Diabetes is one of the major health problems in the world today and requires careful management of the patient’s insulin levels. New research from Tufts University may make the process easier. In mice tests, the team implanted beta cells that were activated by blue light to produce more insulin on demand.
At the heart of both types of diabetes are insulin, a hormone that regulates blood sugar levels and allows cells in the body to use it appropriately as energy. In type 1 diabetes, beta cells in the pancreas do not produce enough insulin, sometimes because the immune system destroys these important beta cells. In type 2 diabetes, the patient’s cells stop responding to insulin, or the pancreas does not meet demand, which means blood sugar levels can soar to dangerously high levels.
Controlling the condition requires constant monitoring of blood sugar levels and increasing insulin levels as needed, either directly with hormones or by drugs that produce hormones through increased beta cells.
For the new study, researchers at Tufts University designed islet beta cells that produce insulin on demand – in this case, the “demand” is the blue light pulse. Beta cells have been engineered to produce an enzyme called photoactivated adenosine cyclase (PAC) – essentially, when these enzymes are activated by blue light, they produce a molecule called cyclophosphate adenosine (cAMP).
This molecule, in turn, instructs beta cells to produce more insulin, but interestingly, it does so only when glucose levels are already high. This helps prevent common complications in diabetes treatment, where the production of too much insulin can cause the body to consume available glucose too quickly, leading to hypoglycemia.
To test the new technique, the Tufts University team implanted its engineered islet beta cells under the skin of diabetic mice. The researchers found that when blue light and high glucose levels triggered, these cells produced two to three times more insulin.
“In this way, we can help people with diabetes better control and maintain appropriate glucose levels in their environments without the need for drug intervention,” said Emmanuel Tzanakakis, a co-author of the study. These cells naturally produce insulin, and the regulatory circuits in it play the same role; we only temporarily increase the amount of cAMP in beta cells so that they produce more insulin only when needed. “
Much remains to be done before the treatment is available in human trials, but researchers say the use of light is a step in the right direction.
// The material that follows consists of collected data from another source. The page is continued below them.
import Summits.BirchSwinnertonDyer.Rank1Residual.X4.OptimalPeriod
import Literature.NumberTheory.EllipticCurves.KuriharaNumberKimShaLengthLocalTorsionTrivial
import HarnessLib

/-!
# Class X4, analytic rank `0`: the DEPTH-TWO twins of the Kim consumers (`n ∈ 𝒩₂`, `t ≤ 1`)
# (cell `bsd-addord`, seat `bsd-addord-k1-c3` gen 7; KIMT-3 exit, planner brief
# `pub/bsd-addord/planner/kimt/KIMT3-EXIT-BRIEF.md`; sibling of `X4/OptimalPeriod.lean` §3)

HONEST FRAMING: per-pair consumers; NOT a class theorem; nothing is booked here (the planner offers,
referee A cuts); BSD for class X4 stays CONSTRUCTION-SHAPED. Nothing about any curve is asserted.

## What this module does (three theorems, no definition, no new named fact)

The rank-`0` Kim consumers of `X4/KuriharaClasswide.lean` §2 and `X4/OptimalPeriod.lean` §3
(`bsdp_iff_not_dvd_tamagawaProduct_of_kim_rankZero`, `bsdp_of_kim_rankZero_of_maninConstant`,
`bsdp_of_kim_rankZero_of_optimal`) consume the LEVEL-ONE named fact
`Kim2022_rankZero_padicValRat_sha_of_kuriharaNumber_ne_zero_of_maninConstant` (registry A56 / B7:
a unit Kurihara number at a level `n ∈ 𝒩₁`). On a pair with a local point of order `p`
(`t := ord_p #E(ℚ_p)[p^∞] = 1`) that fact is flagged `K26-(6)-shallow@t>0` by the cited-literature
audit (ARM P, reader r10, referee A R351.5): the printed proof (Kim, Amer. J. Math. 148 (2026),
Thm. 3.11 / §5.4.1) sees a level-`n` certificate through `x_n = u·p^t·δ̃_n ∈ ℤ/p^{k(n)}`, which
vanishes when `k(n) = 1 = t`. The typer bsd-cited-ty2 landed the DEPTH-TWO twin of the fact
(`Kim2022_rankZero_padicValRat_sha_of_kuriharaNumber_ne_zero_of_maninConstant_depthTwo`, p470110,
`Literature/…/KuriharaNumberKimShaLengthLocalTorsionTrivial.lean`): the SAME statement with one extra
binder `#E(ℚ_p)[p²] ≤ p` (`t ≤ 1`) and the level deepened to `n ∈ 𝒩₂`
(`Kato.IsKolyvaginProduct W p 2 n`: every `ℓ ∣ n` has `ℓ ≡ 1`, `a_ℓ ≡ ℓ + 1 (mod p²)`), value
binder unchanged (`δ̃_n ≢ 0 (mod p)`), weaker than B7 (bridge `…_depthTwo_of`, proved).

Here the three consumers are re-keyed on that twin, with the two binders threaded and NOTHING else
changed (same proof terms):

* `bsdp_iff_not_dvd_tamagawaProduct_of_kim_rankZero_depthTwo` — the exact boundary
  `BSD(E,p) ⟺ p ∤ ∏ c_ℓ` from ONE unit Kurihara number at a cyclic level `n ∈ 𝒩₂`;
* `bsdp_of_kim_rankZero_of_maninConstant_depthTwo` — `+ p ∤ ∏ c_ℓ ⟹ BSD(E,p)`;
* `bsdp_of_kim_rankZero_of_optimal_depthTwo` — the period binder discharged by
  `periodTransfer_of_optimal` (optimal datum `D` with `p ∤ D.c`), exactly as `OptimalPeriod.lean`:296.

Where it bites: the three T-KIMADD `t = 1` rank-`0` pairs at the additive prime `5` with
`#Ш_an = 25` — `74100b1`, `80850br1`, `126350dh1` (level-one records
`X4.KimAdditiveRecordsExt.cert_X4ext_{74100b1,80850br1}_p5`,
`X4.KimAdditiveRecordsExtRankZero7.cert_X4ext_126350dh1_p5`; `E(ℚ₅)[5] ≅ ℤ/5` on all three,
PARI j258547) — once a depth-two certificate (`n = ℓ₁ℓ₂`, `ℓᵢ ∈ 𝒫₂`, `δ̃_n ≢ 0 (mod 5)` on two
engines) is recorded. The `t ≤ 1` binder holds at every additive `p ≥ 5` (`E₁(ℚ_p)` torsion-free,
`E₀/E₁ ≅ 𝔽_p⁺`, `#Φ_p ≤ 4`) but is not yet a tree lemma, hence displayed.

References: C.-H. Kim, *The structure of Selmer groups and the Iwasawa main conjecture for elliptic
curves*, Amer. J. Math. 148 (2026), Thm. 1.8 (6), Thm. 3.11, §5.4.1 [Kim2022StructureSelmer];
R. L. Miller, LMS J. Comput. Math. 14 (2011), Def. 1.1 [Miller2011LMS]; A. Agashe, K. Ribet,
W. Stein, *The Manin constant*, Pure Appl. Math. Q. 2 (2006), Thm. 2.6 / 5.2 [AgasheRibetStein2006].
-/

noncomputable section

open scoped Classical MatrixGroups ModularForm

open CongruenceSubgroup WeierstrassCurve Literature.NumberTheory.EllipticCurves
  Literature.NumberTheory.EllipticCurves.ModularForms
  Literature.NumberTheory.EllipticCurves.Rank1Residual
  Literature.NumberTheory.EllipticCurves.Rank1Residual.Typed

namespace Summit.BirchSwinnertonDyer.Rank1Residual.X4

variable (W : WeierstrassCurve ℚ) [W.IsElliptic] [W.IsGloballyMinimal] (p : ℕ) [Fact p.Prime]

/-- **The exact boundary of the Kurihara route in analytic rank `0`, DEPTH-TWO level** (ANY
reduction at `p`, additive included): Kim 2026 Thm. 1.8 (6) in its depth-two shape (`hKim₂` =
`Kim2022_rankZero_padicValRat_sha_of_kuriharaNumber_ne_zero_of_maninConstant_depthTwo`) +
Gross–Zagier–Kolyvagin (`hGZK`). Per pair: `p ≥ 5`; `ρ̄_{E,p}` onto; `#E(ℚ_p)[p²] ≤ p` (`t ≤ 1`);
`L(E,1) ≠ 0`; a modular parametrisation datum `D` with `p ∤ D.maninConstant`; the period transfer
`Ω(W) = u·Ω⁺_{D.f}`, `|u|_p = 1`; a level `n ∈ 𝒩₂` with cyclic reductions `#Ẽ(𝔽_ℓ)[p] ≤ p`,
surjective discrete logarithms `ψ_ℓ ↠ ℤ/p`, and ONE unit `kuriharaNumber D.f p n ψ`. Conclusion:
`BSD(E,p) ⟺ p ∤ ∏_ℓ c_ℓ`. Same proof as `bsdp_iff_not_dvd_tamagawaProduct_of_kim_rankZero`.
Per pair; NOT a class theorem.
[cite: Kim2022StructureSelmer, Thm. 1.8 (6), Thm. 3.11 and §5.4.1 (journal; = arXiv v4 Thm. 1.9 (6), PDF p. 8)]
[cite: Miller2011LMS, Def. 1.1] -/
theorem bsdp_iff_not_dvd_tamagawaProduct_of_kim_rankZero_depthTwo
    (hKim₂ : Kim2022_rankZero_padicValRat_sha_of_kuriharaNumber_ne_zero_of_maninConstant_depthTwo)
    (hGZK : rank_eq_analyticRank_of_analyticRank_le_one) (hp : 5 ≤ p)
    (hsurj : W.HasSurjectiveModNGaloisRep p)
    (ht : Nat.card {Q : (W.baseChange ℚ_[p]).toAffine.Point // (p ^ 2 : ℕ) • Q = 0} ≤ p)
    (hL : W.entireLFunction 1 ≠ 0)
    {N : ℕ} [NeZero N] (D : ModularParametrizationData W N) (hc : ¬ (p : ℤ) ∣ D.maninConstant)
    (hper : ∃ u : ℚ, ‖(u : ℚ_[p])‖ = 1 ∧ W.realPeriodRat = u * plusPeriod D.f)
    (n : ℕ) [NeZero n] (hn : Kato.IsKolyvaginProduct W p 2 n)
    (hcyc : ∀ (ℓ : ℕ) [Fact ℓ.Prime], ℓ ∣ n →
      Nat.card {P : ((WeierstrassCurve.integralModelInt W).map
          (Int.castRingHom (ZMod ℓ))).toAffine.Point // p • P = 0} ≤ p)
    (ψ : (ℓ : ℕ) → (ZMod ℓ)ˣ →* Multiplicative (ZMod (p ^ 1)))
    (hψ : ∀ ℓ ∈ n.primeFactors, Function.Surjective (ψ ℓ))
    (hδ : kuriharaNumber D.f (p ^ 1) n ψ ≠ 0) : BSDp W p ↔ ¬ p ∣ W.tamagawaProduct := by
  have hr0 : W.analyticRank = 0 := analyticRank_eq_zero_of_entireLFunction_one_ne_zero hL
  obtain ⟨hmw, hfin⟩ := hGZK W (by rw [hr0]; exact zero_le_one)
  obtain ⟨q, hq, hval⟩ := hKim₂ W p hp hsurj ht hL hfin D hc hper n hn hcyc ψ hψ hδ
  exact bsdp_iff_not_dvd_tamagawaProduct_of_rankZero_witness W p hmw hfin hL
    (hasIrreducibleModPGaloisRep_of_hasSurjectiveModNGaloisRep W p hsurj) hq hval

/-- **Rank-`0` consumer at ANY prime `p ≥ 5`, additive included, DEPTH-TWO level**: the
hypotheses of `bsdp_iff_not_dvd_tamagawaProduct_of_kim_rankZero_depthTwo` plus `p ∤ ∏_ℓ c_ℓ` give
Miller's `BSD(E,p)`. No torsion hypothesis (`ρ̄` onto ⇒ `p ∤ #E(ℚ)_tors`). Where it bites: the
three `t = 1` T-KIMADD rank-`0` pairs at the additive prime `5` (`74100b1`, `80850br1`,
`126350dh1`; `#Ш_an = 25`, `5 ∤ ∏ c_ℓ`) once a depth-two unit `δ̃_n` is certified. Per pair; NOT a
class theorem. [cite: Kim2022StructureSelmer, Thm. 1.8 (6), Thm. 3.11 (journal)]
[cite: Miller2011LMS, Def. 1.1] -/
theorem bsdp_of_kim_rankZero_of_maninConstant_depthTwo
    (hKim₂ : Kim2022_rankZero_padicValRat_sha_of_kuriharaNumber_ne_zero_of_maninConstant_depthTwo)
    (hGZK : rank_eq_analyticRank_of_analyticRank_le_one) (hp : 5 ≤ p)
    (hsurj : W.HasSurjectiveModNGaloisRep p)
    (ht : Nat.card {Q : (W.baseChange ℚ_[p]).toAffine.Point // (p ^ 2 : ℕ) • Q = 0} ≤ p)
    (hL : W.entireLFunction 1 ≠ 0)
    {N : ℕ} [NeZero N] (D : ModularParametrizationData W N) (hc : ¬ (p : ℤ) ∣ D.maninConstant)
    (hper : ∃ u : ℚ, ‖(u : ℚ_[p])‖ = 1 ∧ W.realPeriodRat = u * plusPeriod D.f)
    (htam : ¬ p ∣ W.tamagawaProduct)
    (n : ℕ) [NeZero n] (hn : Kato.IsKolyvaginProduct W p 2 n)
    (hcyc : ∀ (ℓ : ℕ) [Fact ℓ.Prime], ℓ ∣ n →
      Nat.card {P : ((WeierstrassCurve.integralModelInt W).map
          (Int.castRingHom (ZMod ℓ))).toAffine.Point // p • P = 0} ≤ p)
    (ψ : (ℓ : ℕ) → (ZMod ℓ)ˣ →* Multiplicative (ZMod (p ^ 1)))
    (hψ : ∀ ℓ ∈ n.primeFactors, Function.Surjective (ψ ℓ))
    (hδ : kuriharaNumber D.f (p ^ 1) n ψ ≠ 0) : BSDp W p :=
  (bsdp_iff_not_dvd_tamagawaProduct_of_kim_rankZero_depthTwo W p hKim₂ hGZK hp hsurj ht hL D hc hper
    n hn hcyc ψ hψ hδ).mpr htam

/-- **Rank `0`, ANY reduction at `p` (additive included), OPTIMAL curve, DEPTH-TWO level**:
Kim 2026 Thm. 1.8 (6) in its depth-two shape (`hKim₂`) + Gross–Zagier–Kolyvagin (`hGZK`) with the
period binder supplied by `periodTransfer_of_optimal`: for `p ≥ 5`, `ρ̄` onto, `#E(ℚ_p)[p²] ≤ p`,
`L(E,1) ≠ 0`, an OPTIMAL datum `D` with `p ∤ D.c`, `p ∤ ∏ c_ℓ`, and ONE unit Kurihara number at a
cyclic `𝒩₂`-level, Miller's `BSD(E,p)`. The depth-two twin of `bsdp_of_kim_rankZero_of_optimal`
(`X4/OptimalPeriod.lean`), same proof term with the two binders `ht`, `hn` threaded. The remaining
non-certificate input per pair is "`D` optimal with `p ∤ c`" — Agashe–Ribet–Stein 2006 Thm. 5.2 +
Thm. 2.6 for a Cremona `…1` curve. Per pair; NOT a class theorem.
[cite: Kim2022StructureSelmer, Thm. 1.8 (6), Thm. 3.11 and §1.3.5 (journal)]
[cite: AgasheRibetStein2006, Thm. 2.6 and appendix Thm. 5.2] [cite: Miller2011LMS, Def. 1.1] -/
theorem bsdp_of_kim_rankZero_of_optimal_depthTwo
    (hKim₂ : Kim2022_rankZero_padicValRat_sha_of_kuriharaNumber_ne_zero_of_maninConstant_depthTwo)
    (hGZK : rank_eq_analyticRank_of_analyticRank_le_one) (hp : 5 ≤ p)
    (hsurj : W.HasSurjectiveModNGaloisRep p)
    (ht : Nat.card {Q : (W.baseChange ℚ_[p]).toAffine.Point // (p ^ 2 : ℕ) • Q = 0} ≤ p)
    (hL : W.entireLFunction 1 ≠ 0)
    {N : ℕ} [NeZero N] (D : ModularParametrizationData W N)
    (hopt : ∀ z ∈ D.L.lattice, ∃ w ∈ periodLattice D.f, z = D.c * w)
    (hc : ¬ (p : ℤ) ∣ D.maninConstant) (htam : ¬ p ∣ W.tamagawaProduct)
    (n : ℕ) [NeZero n] (hn : Kato.IsKolyvaginProduct W p 2 n)
    (hcyc : ∀ (ℓ : ℕ) [Fact ℓ.Prime], ℓ ∣ n →
      Nat.card {P : ((WeierstrassCurve.integralModelInt W).map
          (Int.castRingHom (ZMod ℓ))).toAffine.Point // p • P = 0} ≤ p)
    (ψ : (ℓ : ℕ) → (ZMod ℓ)ˣ →* Multiplicative (ZMod (p ^ 1)))
    (hψ : ∀ ℓ ∈ n.primeFactors, Function.Surjective (ψ ℓ))
    (hδ : kuriharaNumber D.f (p ^ 1) n ψ ≠ 0) : BSDp W p :=
  bsdp_of_kim_rankZero_of_maninConstant_depthTwo W p hKim₂ hGZK hp hsurj ht hL D hc
    (periodTransfer_of_optimal p D hopt hc) htam n hn hcyc ψ hψ hδ

end Summit.BirchSwinnertonDyer.Rank1Residual.X4

end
“There are many advantages to using light to control treatment,” said Zhang Fan, lead author of the study. Obviously, there is an immediate response, and although our research shows that despite increased insulin secretion, there has been no significant change in the amount of oxygen consumed by cells. Hypoxia is a common problem in studies involving transplanted pancreatic cells. “
Eventually, tiny light sources can be embedded next to cells, allowing doctors to trigger them remotely when needed. Or they can be activated automatically by a glucose sensor.
The study was published in the journal ACS Synthetic Biology.